**ASSIGNMENT:**
Every line holding the string "positivity" should be copied from the listing.

**DATA RECORDS:**
import Summits.AtomisticToContinuum.FouriersLaw.Theorems.OddSectorIrreversibilityCorrectorTheoryUniformMixing
import Summits.AtomisticToContinuum.FouriersLaw.Theorems.ContactStieltjesMeasureStieltjesRepresentationStubBoundaryGreenKuboAux1

/-!
# Stub `stub_boundaryGreenKubo` of line `cayley-pencil` (crux `ContactStieltjesMeasure.StieltjesRepresentation`,
# stmt-AtomisticToContinuum-15248), part 2: `∫₀^∞ corr(J,J) = (N-1)² ∫₀^∞ corr(g₀,g₀)` and the stub

Helper file (`--supports stmt-AtomisticToContinuum-15248`). The open-chain Green–Kubo formula of the tree
(`openChainGreenKubo_holds`, item stmt-12696: response limit `= ∫₀^∞corr(J,J)/((N-1)T²)`) is converted into its
BOUNDARY-POWER form: with the `γ`-free boundary power `g₀ = p_0 ∂_{q_0}H`,

  `∫₀^∞ corr(J,J) dt = (N-1)² ∫₀^∞ corr(g₀,g₀) dt`          (`integral_corr_totalCurrent_eq_sq_mul_boundaryPower`),

because `J = (N-1) g₀ + LΨ` for the smooth even corrector `Ψ` of part 1, `LΨ` pairs to zero against the Kubo integral of
any centred odd nice observable up to a static covariance that vanishes by parity (Abel-limit coboundary lemma of part 1),
and `∫₀^∞ ∫ J P_t g₀ = ∫₀^∞ ∫ g₀ P_t J` by kernel detailed balance (`pinnedChain_integral_mul_act_flip`). Hence the response
limit is `(N-1)·∫₀^∞corr(g₀,g₀)/T²`, and `corr(g₀,g₀) ∈ L¹(0,∞)` (`pinnedChain_integrableOn_corr_nice`):
`stub_boundaryGreenKubo`. No definitions.
-/

noncomputable section

open MeasureTheory ProbabilityTheory Filter Topology Set Function
open scoped NNReal ENNReal ContDiff BigOperators

namespace Summit.AtomisticToContinuum.FouriersLaw.Theorems.ContactStieltjesMeasure.CayleyPencil

open Literature.MathematicalPhysics.KineticTheory.HeatConduction
open Literature.MathematicalPhysics.KineticTheory OscillatorChain
open Summit.AtomisticToContinuum.FouriersLaw.Theorems.SubdiffusiveBondHeat
open Summit.AtomisticToContinuum.FouriersLaw.Theorems.OddSectorIrreversibility
open Summit.AtomisticToContinuum.FouriersLaw.Theorems.OddSectorIrreversibility.Corrector
open Summit.AtomisticToContinuum.FouriersLaw.Theorems.OpenChainGreenKubo
open Summit.AtomisticToContinuum.FouriersLaw.Theorems.HonestZwanzig
open Literature.Barriers.AtomisticToContinuum.OpenChain
open BoundaryGreenKubo

variable {N : ℕ}

section Pinned

variable {ω₂ lam β γ : ℝ} (hω : 0 < ω₂) (hl : 0 ≤ lam) (hβ : 0 < β) (hγ : 0 < γ) (hN : 2 ≤ N)
  {T : ℝ} (hT : 0 < T)
include hω hl hβ hγ hN hT

/-- **`∫₀^∞ corr(J,J) = (N-1)² ∫₀^∞ corr(g₀,g₀)`** (fixed `N ≥ 2`, equilibrium kernels at `T > 0`), `J = Σ_i j_i` the total
current and `g₀ = p_0 ∂_{q_0}H` the boundary power, `corr(f,f)(t) = ∫ f P_t f dμ_T - μ_T(f)²`. Proof: `μ_T(J) = μ_T(g₀) = 0`
(oddness); Fubini turns both sides into Kubo pairings `∫ f R₀ f dμ_T`; `J = (N-1)g₀ + LΨ` with the even corrector `Ψ`
(`pinnedChain_generator_corrector`) and the Abel-limit coboundary lemma give `∫ J R₀J = (N-1)∫ J R₀g₀` and
`∫ g₀ R₀J = (N-1)∫ g₀R₀g₀`; kernel detailed balance (`pinnedChain_integral_mul_act_flip`, both observables odd) gives
`∫ J R₀ g₀ = ∫ g₀ R₀ J`. [cite: KunduDharNarayan2009, p. 3] -/
theorem integral_corr_totalCurrent_eq_sq_mul_boundaryPower :
    (∫ t in Ioi (0 : ℝ),
        ((∫ z, (∑ i : Fin N, (pinnedChain ω₂ lam β γ).bondCurrent N i z) *
            (∫ y, ∑ i : Fin N, (pinnedChain ω₂ lam β γ).bondCurrent N i y
              ∂((pinnedChain ω₂ lam β γ).transitionKernel N T T t.toNNReal z))
          ∂((pinnedChain ω₂ lam β γ).gibbsMeasure N T)) -
        (∫ z, ∑ i : Fin N, (pinnedChain ω₂ lam β γ).bondCurrent N i z
            ∂((pinnedChain ω₂ lam β γ).gibbsMeasure N T)) *
          (∫ z, ∑ i : Fin N, (pinnedChain ω₂ lam β γ).bondCurrent N i z
            ∂((pinnedChain ω₂ lam β γ).gibbsMeasure N T)))) =
      ((N : ℝ) - 1) ^ 2 * ∫ t in Ioi (0 : ℝ),
        ((∫ z, (z.2 ⟨0, by omega⟩ * partialQ ⟨0, by omega⟩ ((pinnedChain ω₂ lam β γ).hamiltonian N) z) *
            (∫ y, y.2 ⟨0, by omega⟩ * partialQ ⟨0, by omega⟩ ((pinnedChain ω₂ lam β γ).hamiltonian N) y
              ∂((pinnedChain ω₂ lam β γ).transitionKernel N T T t.toNNReal z))
          ∂((pinnedChain ω₂ lam β γ).gibbsMeasure N T)) -
        (∫ z, z.2 ⟨0, by omega⟩ * partialQ ⟨0, by omega⟩ ((pinnedChain ω₂ lam β γ).hamiltonian N) z
            ∂((pinnedChain ω₂ lam β γ).gibbsMeasure N T)) *
          (∫ z, z.2 ⟨0, by omega⟩ * partialQ ⟨0, by omega⟩ ((pinnedChain ω₂ lam β γ).hamiltonian N) z
            ∂((pinnedChain ω₂ lam β γ).gibbsMeasure N T))) := by
  set P := pinnedChain ω₂ lam β γ with hP
  set μ := P.gibbsMeasure N T with hμ
  have hN0 : 0 < N := by omega
  haveI : IsProbabilityMeasure μ := pinnedChain_isProbabilityMeasure_gibbsMeasure hω hl hβ.le γ N hT
  set J : PhaseSpace N → ℝ := fun y => ∑ i : Fin N, P.bondCurrent N i y with hJ
  set g₀ : PhaseSpace N → ℝ := fun y => y.2 ⟨0, hN0⟩ * partialQ ⟨0, hN0⟩ (P.hamiltonian N) y with hg₀
  -- exponent
  set ϑ : ℝ := 1 / T / 4 with hϑdef
  have hT1 : 0 < 1 / T := by positivity
  have hϑ0 : 0 < ϑ := by positivity
  have h2ϑ : 2 * ϑ < 1 / T := by rw [hϑdef]; linarith
  -- the total current
  have hJc : Continuous J := continuous_totalBondCurrent ω₂ lam β γ N
  obtain ⟨CJ, hCJ0, hJb⟩ : ∃ CJ : ℝ, 0 ≤ CJ ∧ ∀ y, |J y| ≤ CJ * Real.exp (ϑ * P.hamiltonian N y) :=
    ⟨_, by positivity, fun y => pinnedChain_abs_totalCurrent_le hω hl hβ.le N hϑ0 y⟩
  have hJ0 : ∫ y, J y ∂μ = 0 := integral_totalBondCurrent_gibbsMeasure ω₂ lam β γ N T
  have hJodd : ∀ z : PhaseSpace N, J (z.1, -z.2) = -J z := totalBondCurrent_neg_momentum P N
  -- the boundary power
  have hgc : Continuous g₀ := continuous_boundaryPower ω₂ lam β γ hN0
  obtain ⟨Cg, hCg0, hgb⟩ : ∃ Cg : ℝ, 0 ≤ Cg ∧ ∀ y, |g₀ y| ≤ Cg * Real.exp (ϑ * P.hamiltonian N y) :=
    abs_boundaryPower_le hω hl hβ.le hγ.le hN0 hϑ0
  have hgodd : ∀ z : PhaseSpace N, g₀ (z.1, -z.2) = -g₀ z := fun z => by
    simp only [hg₀, Pi.neg_apply, partialQ_hamiltonian_reversal, neg_mul]
  have hg0 : ∫ y, g₀ y ∂μ = 0 := by
    have h := integral_comp_reversal_gibbsMeasure P N T g₀
    simp only [hgodd, integral_neg] at h
    linarith
  -- the corrector `Ψ`
  set Ψ : PhaseSpace N → ℝ := fun y => energyMoment P N y + (-((N : ℝ) - 1)) * P.hamiltonian N y +
    ((N : ℝ) - 1) * (y.2 ⟨0, hN0⟩ ^ 2 / 2) with hΨdef
  have hU : ContDiff ℝ ∞ P.U := pinnedChain_contDiff_U ω₂ lam β γ
  have hV : ContDiff ℝ ∞ P.V := pinnedChain_contDiff_V ω₂ lam β γ
  have hΨinf : ContDiff ℝ ∞ Ψ :=
    ((contDiff_energyMoment P hU hV N).add (contDiff_const.mul (P.contDiff_hamiltonian hU hV N))).add
      (contDiff_const.mul ((((contDiff_apply ℝ ℝ (⟨0, hN0⟩ : Fin N)).comp contDiff_snd).pow 2).div_const 2))
  have hΨ2 : ContDiff ℝ 2 Ψ := hΨinf.of_le (by norm_cast)
  have hLΨ : ∀ x, P.generator N T T Ψ x = J x - ((N : ℝ) - 1) * g₀ x := fun x =>
    pinnedChain_generator_corrector hN T x
  have hCΨ0 : (0 : ℝ) ≤ 4 * N * (2 * Real.exp ϑ / ϑ ^ 2) := by positivity
  have hΨb : ∀ y, |Ψ y| ≤ (4 * N * (2 * Real.exp ϑ / ϑ ^ 2)) * Real.exp (ϑ * P.hamiltonian N y) := fun y =>
    abs_corrector_le hω hl hβ.le γ hN hϑ0 y
  have hΨeven : ∀ z : PhaseSpace N, Ψ (z.1, -z.2) = Ψ z := fun z => by
    simp only [hΨdef, energyMoment_neg_momentum, OscillatorChain.hamiltonian_neg_momentum, Pi.neg_apply, neg_sq]
  have hLb : ∀ y, |P.generator N T T Ψ y| ≤ (CJ + |-((N : ℝ) - 1)| * Cg) * Real.exp (ϑ * P.hamiltonian N y) := by
    intro y
    have h := abs_add_le_exp_bound hJb (abs_const_mul_le_exp_bound (-((N : ℝ) - 1)) hgb) y
    have e : J y + (-((N : ℝ) - 1)) * g₀ y = P.generator N T T Ψ y := by rw [hLΨ y]; ring
    rwa [e] at h
  have hCL0 : 0 ≤ CJ + |-((N : ℝ) - 1)| * Cg := by positivity
  -- parity: `∫ JΨ = ∫ g₀Ψ = 0`
  have hJΨ : ∫ z, J z * Ψ z ∂μ = 0 := by
    have h := integral_comp_reversal_gibbsMeasure P N T (fun z => J z * Ψ z)
    simp only [hJodd, hΨeven, neg_mul, integral_neg] at h
    linarith
  have hgΨ : ∫ z, g₀ z * Ψ z ∂μ = 0 := by
    have h := integral_comp_reversal_gibbsMeasure P N T (fun z => g₀ z * Ψ z)
    simp only [hgodd, hΨeven, neg_mul, integral_neg] at h
    linarith
  -- `J = (N-1) g₀ + LΨ` and the two coboundary expansions
  have hJeq : ∀ y, J y = ((N : ℝ) - 1) * g₀ y + P.generator N T T Ψ y := fun y => by rw [hLΨ y]; ring
  have s1 := integral_mul_kubo_eq_of_coboundary hω hl hβ hγ hN hT hϑ0 h2ϑ hJc hJc hgc hΨ2 hCJ0 hCg0 hCΨ0 hCL0
    hJb hJb hgb hΨb hLb ((N : ℝ) - 1) hJeq hJ0 hJ0 hg0 hJΨ
  have s2 := integral_mul_kubo_eq_of_coboundary hω hl hβ hγ hN hT hϑ0 h2ϑ hgc hJc hgc hΨ2 hCJ0 hCg0 hCΨ0 hCL0
    hgb hJb hgb hΨb hLb ((N : ℝ) - 1) hJeq hg0 hJ0 hg0 hgΨ
  -- Fubini
  have hFJJ := integral_Ioi_integral_nice_mul_act hω hl hβ hγ hN0 hT hϑ0 h2ϑ hJc hJc hCJ0 hJb hJb hJ0
  have hFJg := integral_Ioi_integral_nice_mul_act hω hl hβ hγ hN0 hT hϑ0 h2ϑ hJc hgc hCg0 hJb hgb hg0
  have hFgJ := integral_Ioi_integral_nice_mul_act hω hl hβ hγ hN0 hT hϑ0 h2ϑ hgc hJc hCJ0 hgb hJb hJ0
  have hFgg := integral_Ioi_integral_nice_mul_act hω hl hβ hγ hN0 hT hϑ0 h2ϑ hgc hgc hCg0 hgb hgb hg0
  -- kernel detailed balance: `∫₀^∞ ∫ J P_t g₀ = ∫₀^∞ ∫ g₀ P_t J`
  have hflip : ∫ t in Ioi (0 : ℝ), ∫ z, J z * (∫ y, g₀ y ∂(P.transitionKernel N T T t.toNNReal z)) ∂μ =
      ∫ t in Ioi (0 : ℝ), ∫ z, g₀ z * (∫ y, J y ∂(P.transitionKernel N T T t.toNNReal z)) ∂μ := by
    refine setIntegral_congr_fun measurableSet_Ioi fun t ht => ?_
    rw [pinnedChain_integral_mul_act_flip hω hl hβ hγ hN hT hϑ0 h2ϑ hJc hgc hCJ0 hCg0 hJb hgb (le_of_lt ht)]
    simp only [hgodd, hJodd, integral_neg, mul_neg, neg_mul, neg_neg]
    rfl
  -- assemble
  simp_rw [hJ0, hg0, mul_zero, sub_zero]
  rw [hFJJ, hFgg, s1, ← hFJg, hflip, hFgJ, s2]
  ring

/-- **`corr(g₀,g₀) ∈ L¹(0,∞)`** for the boundary power `g₀ = p_0 ∂_{q_0}H` (nice observable, exponential mixing of the
equilibrium kernels). [cite: CuneoEckmannHairerReyBellet2018, Thm 2.13 (3)] -/
theorem integrableOn_corr_boundaryPower :
    IntegrableOn (fun t : ℝ =>
      (∫ z, (z.2 ⟨0, by omega⟩ * partialQ ⟨0, by omega⟩ ((pinnedChain ω₂ lam β γ).hamiltonian N) z) *
          (∫ y, y.2 ⟨0, by omega⟩ * partialQ ⟨0, by omega⟩ ((pinnedChain ω₂ lam β γ).hamiltonian N) y
            ∂((pinnedChain ω₂ lam β γ).transitionKernel N T T t.toNNReal z))
        ∂((pinnedChain ω₂ lam β γ).gibbsMeasure N T)) -
        (∫ z, z.2 ⟨0, by omega⟩ * partialQ ⟨0, by omega⟩ ((pinnedChain ω₂ lam β γ).hamiltonian N) z
            ∂((pinnedChain ω₂ lam β γ).gibbsMeasure N T)) *
          (∫ z, z.2 ⟨0, by omega⟩ * partialQ ⟨0, by omega⟩ ((pinnedChain ω₂ lam β γ).hamiltonian N) z
            ∂((pinnedChain ω₂ lam β γ).gibbsMeasure N T))) (Ioi 0) := by
  have hN0 : 0 < N := by omega
  have hT1 : 0 < 1 / T := by positivity
  have hϑ0 : 0 < 1 / T / 4 := by positivity
  have h2ϑ : 2 * (1 / T / 4) < 1 / T := by linarith
  obtain ⟨Cg, hCg0, hgb⟩ := abs_boundaryPower_le hω hl hβ.le hγ.le hN0 hϑ0
  exact pinnedChain_integrableOn_corr_nice hω hl hβ hγ hN0 hT hϑ0 h2ϑ
    (continuous_boundaryPower ω₂ lam β γ hN0) (continuous_boundaryPower ω₂ lam β γ hN0) hCg0 hCg0 hgb hgb

end Pinned

/-- **STUB `stub_boundaryGreenKubo` of line `cayley-pencil`** (crux `ContactStieltjesMeasure.StieltjesRepresentation`):
the open-chain Green–Kubo formula in BOUNDARY-POWER form. For `pinnedChain ω₂ lam β γ` (all parameters `> 0`), under
weak-NESS uniqueness, along every steady family, for `T > 0` and `N ≥ 2`: `corr(g₀,g₀) ∈ L¹(0,∞)` for the boundary power
`g₀ = p_0 ∂_{q_0}H`, and the two-terminal response quotient converges to `(N-1)·(∫₀^∞ corr(g₀,g₀))/T²`. From the landed
`openChainGreenKubo_holds` (limit `∫₀^∞corr(J,J)/((N-1)T²)`) and `∫₀^∞corr(J,J) = (N-1)²∫₀^∞corr(g₀,g₀)`.
[cite: KunduDharNarayan2009, p. 3] [cite: CuneoEckmannHairerReyBellet2018, Thm 2.13] -/
theorem stub_boundaryGreenKubo :
    ∀ ω₂ lam β γ : ℝ, 0 < ω₂ → 0 < lam → 0 < β → 0 < γ →
      (∀ (N : ℕ) (T_L T_R : ℝ), 0 < T_L → 0 < T_R → ∀ μ ν : Measure (PhaseSpace N),
        (pinnedChain ω₂ lam β γ).IsSteadyState N T_L T_R μ →
        (pinnedChain ω₂ lam β γ).IsSteadyState N T_L T_R ν → μ = ν) →
      ∀ μf : (N : ℕ) → ℝ → ℝ → Measure (PhaseSpace N),
        (∀ (N : ℕ) (T_L T_R : ℝ), 0 < T_L → 0 < T_R →
          (pinnedChain ω₂ lam β γ).IsSteadyState N T_L T_R (μf N T_L T_R)) →
      ∀ T : ℝ, 0 < T → ∀ (N : ℕ) (hN : 2 ≤ N),
        let P := pinnedChain ω₂ lam β γ
        let X := PhaseSpace N
        let μ : Measure X := P.gibbsMeasure N T
        let g₀ : X → ℝ := fun z => z.2 ⟨0, by omega⟩ * partialQ ⟨0, by omega⟩ (P.hamiltonian N) z
        let corr : ℝ → ℝ := fun t =>
          (∫ z, g₀ z * (∫ y, g₀ y ∂(P.transitionKernel N T T t.toNNReal z)) ∂μ) - (∫ z, g₀ z ∂μ) * (∫ z, g₀ z ∂μ)
        IntegrableOn corr (Set.Ioi 0) ∧
          Tendsto (fun δ : ℝ => P.totalCurrent (μf N (T + δ / 2) (T - δ / 2)) / δ) (𝓝[≠] 0)
            (𝓝 (((N : ℝ) - 1) * ((∫ t in Set.Ioi (0 : ℝ), corr t) / T ^ 2))) := by
  intro ω₂ lam β γ hω hl hβ hγ hU μf hμf T hT N hN
  obtain ⟨-, h2⟩ := openChainGreenKubo_holds ω₂ lam β γ hω hl hβ hγ hU μf hμf T hT N hN
  refine ⟨integrableOn_corr_boundaryPower hω hl.le hβ hγ hN hT, ?_⟩
  have key := integral_corr_totalCurrent_eq_sq_mul_boundaryPower hω hl.le hβ hγ hN hT
  have hN1 : (N : ℝ) - 1 ≠ 0 := by
    have : (2 : ℝ) ≤ N := by exact_mod_cast hN
    linarith
  convert h2 using 2
  rw [key]
  field_simp

/-- **Registered sub-goal `stub_boundaryGreenKubo_zeta`**: `stub_boundaryGreenKubo` with its `let` gadgets
(`P`, `X`, `μ`, `g₀`, `corr`) zeta-expanded — the same proposition, registered in `let`-free form so that the gate can
match it textually. [cite: KunduDharNarayan2009, p. 3] [cite: CuneoEckmannHairerReyBellet2018, Thm 2.13] -/
theorem stub_boundaryGreenKubo_zeta :
    ∀ ω₂ lam β γ : ℝ, 0 < ω₂ → 0 < lam → 0 < β → 0 < γ →
    (∀ (N : ℕ) (T_L T_R : ℝ), 0 < T_L → 0 < T_R → ∀ μ ν : Measure (PhaseSpace N),
      (pinnedChain ω₂ lam β γ).IsSteadyState N T_L T_R μ →
      (pinnedChain ω₂ lam β γ).IsSteadyState N T_L T_R ν → μ = ν) →
    ∀ μf : (N : ℕ) → ℝ → ℝ → Measure (PhaseSpace N),
      (∀ (N : ℕ) (T_L T_R : ℝ), 0 < T_L → 0 < T_R →
        (pinnedChain ω₂ lam β γ).IsSteadyState N T_L T_R (μf N T_L T_R)) →
    ∀ T : ℝ, 0 < T → ∀ (N : ℕ) (hN : 2 ≤ N),
      IntegrableOn (fun t : ℝ =>
        (∫ z, (z.2 ⟨0, by omega⟩ * partialQ ⟨0, by omega⟩ ((pinnedChain ω₂ lam β γ).hamiltonian N) z) *
            (∫ y, y.2 ⟨0, by omega⟩ * partialQ ⟨0, by omega⟩ ((pinnedChain ω₂ lam β γ).hamiltonian N) y
              ∂((pinnedChain ω₂ lam β γ).transitionKernel N T T t.toNNReal z)) ∂((pinnedChain ω₂ lam β γ).gibbsMeasure N T)) -
          (∫ z, z.2 ⟨0, by omega⟩ * partialQ ⟨0, by omega⟩ ((pinnedChain ω₂ lam β γ).hamiltonian N) z ∂((pinnedChain ω₂ lam β γ).gibbsMeasure N T)) *
            (∫ z, z.2 ⟨0, by omega⟩ * partialQ ⟨0, by omega⟩ ((pinnedChain ω₂ lam β γ).hamiltonian N) z ∂((pinnedChain ω₂ lam β γ).gibbsMeasure N T))) (Set.Ioi 0) ∧
      Tendsto (fun δ : ℝ => (pinnedChain ω₂ lam β γ).totalCurrent (μf N (T + δ / 2) (T - δ / 2)) / δ) (𝓝[≠] 0)
        (𝓝 (((N : ℝ) - 1) * ((∫ t in Set.Ioi (0 : ℝ),
            (∫ z, (z.2 ⟨0, by omega⟩ * partialQ ⟨0, by omega⟩ ((pinnedChain ω₂ lam β γ).hamiltonian N) z) *
                (∫ y, y.2 ⟨0, by omega⟩ * partialQ ⟨0, by omega⟩ ((pinnedChain ω₂ lam β γ).hamiltonian N) y
                  ∂((pinnedChain ω₂ lam β γ).transitionKernel N T T t.toNNReal z)) ∂((pinnedChain ω₂ lam β γ).gibbsMeasure N T)) -
              (∫ z, z.2 ⟨0, by omega⟩ * partialQ ⟨0, by omega⟩ ((pinnedChain ω₂ lam β γ).hamiltonian N) z ∂((pinnedChain ω₂ lam β γ).gibbsMeasure N T)) *
                (∫ z, z.2 ⟨0, by omega⟩ * partialQ ⟨0, by omega⟩ ((pinnedChain ω₂ lam β γ).hamiltonian N) z ∂((pinnedChain ω₂ lam β γ).gibbsMeasure N T))) / T ^ 2))) :=
  fun ω₂ lam β γ hω hl hβ hγ hU μf hμf T hT N hN => stub_boundaryGreenKubo ω₂ lam β γ hω hl hβ hγ hU μf hμf T hT N hN

end Summit.AtomisticToContinuum.FouriersLaw.Theorems.ContactStieltjesMeasure.CayleyPencil

end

**SOLUTION FOR THIS EXERCISE:**
  have hT1 : 0 < 1 / T := by positivity
  have hϑ0 : 0 < ϑ := by positivity
    ⟨_, by positivity, fun y => pinnedChain_abs_totalCurrent_le hω hl hβ.le N hϑ0 y⟩
  have hCΨ0 : (0 : ℝ) ≤ 4 * N * (2 * Real.exp ϑ / ϑ ^ 2) := by positivity
  have hCL0 : 0 ≤ CJ + |-((N : ℝ) - 1)| * Cg := by positivity
  have hT1 : 0 < 1 / T := by positivity
  have hϑ0 : 0 < 1 / T / 4 := by positivity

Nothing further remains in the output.